Based on the results of this study, the following conclusions can be drawn:

• A detailed risk assessment of a water delivery tunnel in its operational phase was performed using an integrated fuzzy hierarchical analysis model. The risk weights of each risk factor are determined, and the risk levels and grades for the goal and criterion layers are calculated.
• For the tunnel of a real project, the operation risk score is 43.935, which indicates a moderate risk level at Level 3. This shows that under current normal operation, the potential risks do not cause an immediate danger but pose a possible threat to long-term operation. Based on the subsystem risk analysis, structural impact factors and management personnel factors are in the moderate-risk category. This provides targets for taking appropriate strategic maintenance to prevent the risk from escalating to a higher and intolerable level.

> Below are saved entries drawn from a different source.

import Summits.KontsevichZagierPeriods.KontsevichZagierPeriods.Theorems.SoloInformedEquidimRelations
import Literature.NumberTheory.Transcendental.KZUnfolding
import HarnessLib
import HarnessLib.Audit

/-!
# SoloInformed — junk, congruence and finite domain additivity modulo `relations₁₂` (Newton–Leibniz elimination, file 2a)

Solo programme `solo-KontsevichZagierPeriods-informed`, session s245 (K-NF, `paper/nl-elimination.md`
§7.2: the first lemmas of FILES 2–4, the kernel proof of THEOREM NF).

The bookkeeping half of the proof of `SoloInformedNLElimination` happens inside the equidimensional
relations `relations₁₂ = soloInformedEquidimRelations` (file 583): null domains and zero integrands
are junk, signs live in the integrand, representations with the same domain and integrands agreeing
on it are congruent, and a representation splits along any finite cover of its domain by
`ℚ`-semialgebraic pieces with pairwise null overlaps.  The first three are
`Literature/NumberTheory/Transcendental/KZUnfolding.lean`'s "junk is level" lemmas transported along
`KZ.levelRel ≤ relations₁₂` (`KZ.permRel ⊆ changeOfVariablesRel`); the last is domain additivity
(1a) iterated along a `Finset`.

* `soloInformed_levelRel_le_equidimRelations : KZ.levelRel ≤ relations₁₂`;
* `soloInformed_of_mem_equidimRelations_of_volume_eq_zero`, `…_of_eqOn_zero`,
  `soloInformed_of_add_of_neg_mem_equidimRelations`, `soloInformed_of_sub_of_mem_equidimRelations_of_eqOn`;
* `soloInformedRestrict r hs hsub` (restriction of a representation to a semialgebraic subset of its
  domain), `soloInformed_of_sub_of_restrict_sub_of_restrict_mem` (two pieces),
  `soloInformed_of_sub_of_restrict_mem_of_volume_diff_eq_zero` (drop a null remainder);
* `soloInformed_of_sub_sum_of_mem_equidimRelations`: **finite domain additivity** —
  `[r] − ∑_{i ∈ S} [ρ i] ∈ relations₁₂` for a finite family covering `r.domain` with pairwise null
  overlaps and integrands agreeing with `r`'s.

References: M. Kontsevich, D. Zagier, *Periods* (2001), §1.2, rule 1); this work (THEOREM NF,
`paper/nl-elimination.md` §7.2).
-/

noncomputable section

open scoped BigOperators

namespace Summit.KontsevichZagierPeriods.KontsevichZagierPeriods.Theorems

open Set MeasureTheory
open Literature.ModelTheory.ExponentialFields
open Literature.NumberTheory.Transcendental Literature.NumberTheory.Transcendental.KZ

variable {n : ℕ}

/-! ### `levelRel ≤ relations₁₂` and junk -/

/-- Coordinate permutations are equidimensional relations. [Kontsevich–Zagier 2001, §1.2, rule 2)] -/
theorem soloInformed_permRel_subset_equidimRelations :
    permRel ⊆ (soloInformedEquidimRelations : Set FormalRep) := fun _ hc =>
  soloInformed_changeOfVariablesRel_subset_equidimRelations (permRel_subset_changeOfVariablesRel hc)

/-- **`KZ.levelRel ≤ relations₁₂`**: the level moves (1a), (1b), coordinate permutations are
equidimensional moves. [Kontsevich–Zagier 2001, §1.2, rules 1)–2)] -/
theorem soloInformed_levelRel_le_equidimRelations : levelRel ≤ soloInformedEquidimRelations := by
  rw [levelRel_def, AddSubgroup.closure_le]
  rintro c ((hc | hc) | hc)
  · exact soloInformed_domainAddRel_subset_equidimRelations hc
  · exact soloInformed_integrandAddRel_subset_equidimRelations hc
  · exact soloInformed_permRel_subset_equidimRelations hc

/-- **Null domains are junk** in `relations₁₂`. [Kontsevich–Zagier 2001, §1.2, rule 1)] -/
theorem soloInformed_of_mem_equidimRelations_of_volume_eq_zero (r : IntegralRep n)
    (h : volume r.domain = 0) : of r ∈ soloInformedEquidimRelations :=
  soloInformed_levelRel_le_equidimRelations (of_mem_levelRel_of_volume_eq_zero r h)

/-- **Zero integrands are junk** in `relations₁₂`. [Kontsevich–Zagier 2001, §1.2, rule 1)] -/
theorem soloInformed_of_mem_equidimRelations_of_eqOn_zero (r : IntegralRep n)
    (h : EqOn r.integrand 0 r.domain) : of r ∈ soloInformedEquidimRelations :=
  soloInformed_levelRel_le_equidimRelations (of_mem_levelRel_of_eqOn_zero r h)

/-- **Free cancellation** in `relations₁₂`: `[σ, f] + [σ, −f] ∈ relations₁₂`.
[Kontsevich–Zagier 2001, §1.2, rule 1)] -/
theorem soloInformed_of_add_of_neg_mem_equidimRelations (r : IntegralRep n) :
    of r + of r.neg ∈ soloInformedEquidimRelations :=
  soloInformed_levelRel_le_equidimRelations (of_add_of_neg_mem_levelRel r)

/-- `[σ, −f] ≡ −[σ, f] (mod relations₁₂)`. [Kontsevich–Zagier 2001, §1.2, rule 1)] -/
theorem soloInformed_of_neg_add_of_mem_equidimRelations (r : IntegralRep n) :
    of r.neg - (-of r) ∈ soloInformedEquidimRelations := by
  rw [sub_neg_eq_add, add_comm]
  exact soloInformed_of_add_of_neg_mem_equidimRelations r

/-- **Congruence** in `relations₁₂`: same domain and integrands agreeing on it ⇒
`[r] − [r'] ∈ relations₁₂` (integrand additivity with a zero representation).
[Kontsevich–Zagier 2001, §1.2, rule 1)] -/
theorem soloInformed_of_sub_of_mem_equidimRelations_of_eqOn {r r' : IntegralRep n}
    (hd : r'.domain = r.domain) (h : EqOn r.integrand r'.integrand r.domain) :
    of r - of r' ∈ soloInformedEquidimRelations := by
  -- the zero representation on `r.domain`
  let z : IntegralRep n :=
    { domain := r.domain
      integrand := 0
      isSemialgebraic_domain := r.isSemialgebraic_domain
      isSemialgebraicFunOn_integrand :=
        (isSemialgebraicFunOn_aeval r.isSemialgebraic_domain 0).congr fun x _ => by simp
      integrableOn := integrableOn_zero }
  have h1 : of r - of r' - of z ∈ soloInformedEquidimRelations :=
    soloInformed_integrandAddRel_subset_equidimRelations
      ⟨n, r, r', z, hd, rfl, fun x hx => by
        show r.integrand x = (r'.integrand + 0) x
        rw [add_zero]; exact h hx, rfl⟩
  have h2 : of z ∈ soloInformedEquidimRelations :=
    soloInformed_of_mem_equidimRelations_of_eqOn_zero z fun _ _ => rfl
  have h3 := soloInformedEquidimRelations.add_mem h1 h2
  rwa [sub_add_cancel] at h3

/-! ### Restriction of a representation and domain additivity -/

/-- **Restriction** of a representation to a `ℚ`-semialgebraic subset of its domain (same
integrand). [Kontsevich–Zagier 2001, §1.2, rule 1)] -/
def soloInformedRestrict (r : IntegralRep n) {s : Set (Fin n → ℝ)} (hs : IsSemialgebraic ℚ s)
    (hsub : s ⊆ r.domain) : IntegralRep n where
  domain := s
  integrand := r.integrand
  isSemialgebraic_domain := hs
  isSemialgebraicFunOn_integrand := r.isSemialgebraicFunOn_integrand.mono hsub hs
  integrableOn := r.integrableOn.mono_set hsub

/-- The domain of a restriction. -/
@[simp] theorem soloInformed_restrict_domain (r : IntegralRep n) {s : Set (Fin n → ℝ)}
    (hs : IsSemialgebraic ℚ s) (hsub : s ⊆ r.domain) : (soloInformedRestrict r hs hsub).domain = s :=
  rfl

/-- The integrand of a restriction. -/
@[simp] theorem soloInformed_restrict_integrand (r : IntegralRep n) {s : Set (Fin n → ℝ)}
    (hs : IsSemialgebraic ℚ s) (hsub : s ⊆ r.domain) :
    (soloInformedRestrict r hs hsub).integrand = r.integrand :=
  rfl

/-- The value of a restriction is the integral over the piece. -/
theorem soloInformed_value_restrict (r : IntegralRep n) {s : Set (Fin n → ℝ)}
    (hs : IsSemialgebraic ℚ s) (hsub : s ⊆ r.domain) :
    (soloInformedRestrict r hs hsub).value = ∫ x in s, r.integrand x :=
  rfl

/-- **Two-piece domain additivity** in `relations₁₂`: `σ = s ∪ t`, `s ∩ t` null ⇒
`[r] − [r|ₛ] − [r|ₜ] ∈ relations₁₂`. [Kontsevich–Zagier 2001, §1.2, rule 1)] -/
theorem soloInformed_of_sub_of_restrict_sub_of_restrict_mem (r : IntegralRep n)
    {s t : Set (Fin n → ℝ)} (hs : IsSemialgebraic ℚ s) (ht : IsSemialgebraic ℚ t)
    (hsub : s ⊆ r.domain) (htsub : t ⊆ r.domain) (hcover : r.domain = s ∪ t)
    (hnull : volume (s ∩ t) = 0) :
    of r - of (soloInformedRestrict r hs hsub) - of (soloInformedRestrict r ht htsub) ∈
      soloInformedEquidimRelations :=
  soloInformed_domainAddRel_subset_equidimRelations
    ⟨n, r, soloInformedRestrict r hs hsub, soloInformedRestrict r ht htsub, hcover, hnull,
      fun _ _ => rfl, fun _ _ => rfl, rfl⟩

/-- **Dropping a null remainder**: if `s ⊆ σ` is `ℚ`-semialgebraic and `σ \ s` is null then
`[r] − [r|ₛ] ∈ relations₁₂`. [Kontsevich–Zagier 2001, §1.2, rule 1)] -/
theorem soloInformed_of_sub_of_restrict_mem_of_volume_diff_eq_zero (r : IntegralRep n)
    {s : Set (Fin n → ℝ)} (hs : IsSemialgebraic ℚ s) (hsub : s ⊆ r.domain)
    (hnull : volume (r.domain \ s) = 0) :
    of r - of (soloInformedRestrict r hs hsub) ∈ soloInformedEquidimRelations := by
  have ht : IsSemialgebraic ℚ (r.domain \ s) := r.isSemialgebraic_domain.diff hs
  have h1 := soloInformed_of_sub_of_restrict_sub_of_restrict_mem r hs ht hsub Set.sdiff_subset
    (by rw [Set.union_sdiff_cancel hsub]) (by rw [Set.inter_sdiff_self, measure_empty])
  have h2 : of (soloInformedRestrict r ht Set.sdiff_subset) ∈ soloInformedEquidimRelations :=
    soloInformed_of_mem_equidimRelations_of_volume_eq_zero _ hnull
  have h3 := soloInformedEquidimRelations.add_mem h1 h2
  rwa [sub_add_cancel] at h3

/-- **Finite domain additivity** in `relations₁₂`: if `r.domain = ⋃_{i ∈ S} (ρ i).domain` with
pairwise null overlaps and the integrands of the `ρ i` agree with `r`'s on their domains, then
`[r] − ∑_{i ∈ S} [ρ i] ∈ relations₁₂` (rule (1a) iterated). [Kontsevich–Zagier 2001, §1.2, rule 1)] -/
theorem soloInformed_of_sub_sum_of_mem_equidimRelations {ι : Type*} (S : Finset ι)
    (ρ : ι → IntegralRep n) (r : IntegralRep n)
    (hcover : r.domain = ⋃ i ∈ S, (ρ i).domain)
    (hint : ∀ i ∈ S, EqOn r.integrand (ρ i).integrand (ρ i).domain)
    (hnull : ∀ i ∈ S, ∀ j ∈ S, i ≠ j → volume ((ρ i).domain ∩ (ρ j).domain) = 0) :
    of r - ∑ i ∈ S, of (ρ i) ∈ soloInformedEquidimRelations := by
  classical
  induction S using Finset.induction_on generalizing r with
  | empty =>
    rw [Finset.sum_empty, sub_zero]
    refine soloInformed_of_mem_equidimRelations_of_volume_eq_zero r ?_
    rw [hcover]; simp
  | insert a S ha ih =>
    -- the union of the remaining pieces
    set U : Set (Fin n → ℝ) := ⋃ i ∈ S, (ρ i).domain with hU
    have hUsa : IsSemialgebraic ℚ U :=
      IsSemialgebraic.biUnion S (fun i => (ρ i).domain) fun i _ => (ρ i).isSemialgebraic_domain
    have hcover' : r.domain = (ρ a).domain ∪ U := by rw [hcover, Finset.set_biUnion_insert]
    have hUsub : U ⊆ r.domain := by rw [hcover']; exact subset_union_right
    have hasub : (ρ a).domain ⊆ r.domain := by rw [hcover']; exact subset_union_left
    -- the overlap of the new piece with the rest is null
    have hnull' : volume ((ρ a).domain ∩ U) = 0 := by
      rw [hU, inter_iUnion₂]
      refine (measure_biUnion_null_iff S.countable_toSet).2 fun i hi => ?_
      exact hnull a (Finset.mem_insert_self a S) i (Finset.mem_insert_of_mem hi)
        (fun h => ha (h ▸ hi))
    -- split `r` into the piece over `(ρ a).domain` and the restriction to `U`
    set rU : IntegralRep n := soloInformedRestrict r hUsa hUsub with hrU
    have h1 : of r - of (ρ a) - of rU ∈ soloInformedEquidimRelations :=
      soloInformed_domainAddRel_subset_equidimRelations
        ⟨n, r, ρ a, rU, hcover', hnull', hint a (Finset.mem_insert_self a S), fun _ _ => rfl, rfl⟩
    -- induction hypothesis for the restriction
    have h2 : of rU - ∑ i ∈ S, of (ρ i) ∈ soloInformedEquidimRelations :=
      ih rU rfl (fun i hi => hint i (Finset.mem_insert_of_mem hi))
        (fun i hi j hj hij => hnull i (Finset.mem_insert_of_mem hi) j (Finset.mem_insert_of_mem hj) hij)
    rw [Finset.sum_insert ha]
    have e : of r - (of (ρ a) + ∑ i ∈ S, of (ρ i)) =
        (of r - of (ρ a) - of rU) + (of rU - ∑ i ∈ S, of (ρ i)) := by abel
    rw [e]
    exact soloInformedEquidimRelations.add_mem h1 h2

/-- **Finite domain additivity, value form**: under the same hypotheses the values add up.
[Kontsevich–Zagier 2001, §1.2, rule 1)] -/
theorem soloInformed_value_eq_sum_value {ι : Type*} (S : Finset ι) (ρ : ι → IntegralRep n)
    (r : IntegralRep n) (hcover : r.domain = ⋃ i ∈ S, (ρ i).domain)
    (hint : ∀ i ∈ S, EqOn r.integrand (ρ i).integrand (ρ i).domain)
    (hnull : ∀ i ∈ S, ∀ j ∈ S, i ≠ j → volume ((ρ i).domain ∩ (ρ j).domain) = 0) :
    r.value = ∑ i ∈ S, (ρ i).value := by
  have h := relations_le_ker_eval_holds
    (soloInformed_equidimRelations_le_relations
      (soloInformed_of_sub_sum_of_mem_equidimRelations S ρ r hcover hint hnull))
  rw [AddMonoidHom.mem_ker, map_sub, map_sum, sub_eq_zero, eval_of] at h
  simpa only [eval_of] using h

end Summit.KontsevichZagierPeriods.KontsevichZagierPeriods.Theorems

• The higher-risk factors in the tunnel operation are segment lining cracking, flow control, and regular maintenance. Segment lining cracking may result in water leakage, while flow control and regular maintenance are important to keep the tunnel in a good state of operation. This provides a target of prevention for the pretreatment of these adverse risks.
• The model proposed in this study can be extended to other tunnels or infrastructures for systemic risk analysis, especially when dealing with multidimensional uncertainty. Future studies can incorporate real-time monitoring data and dynamic Bayesian inference to enhance adaptability.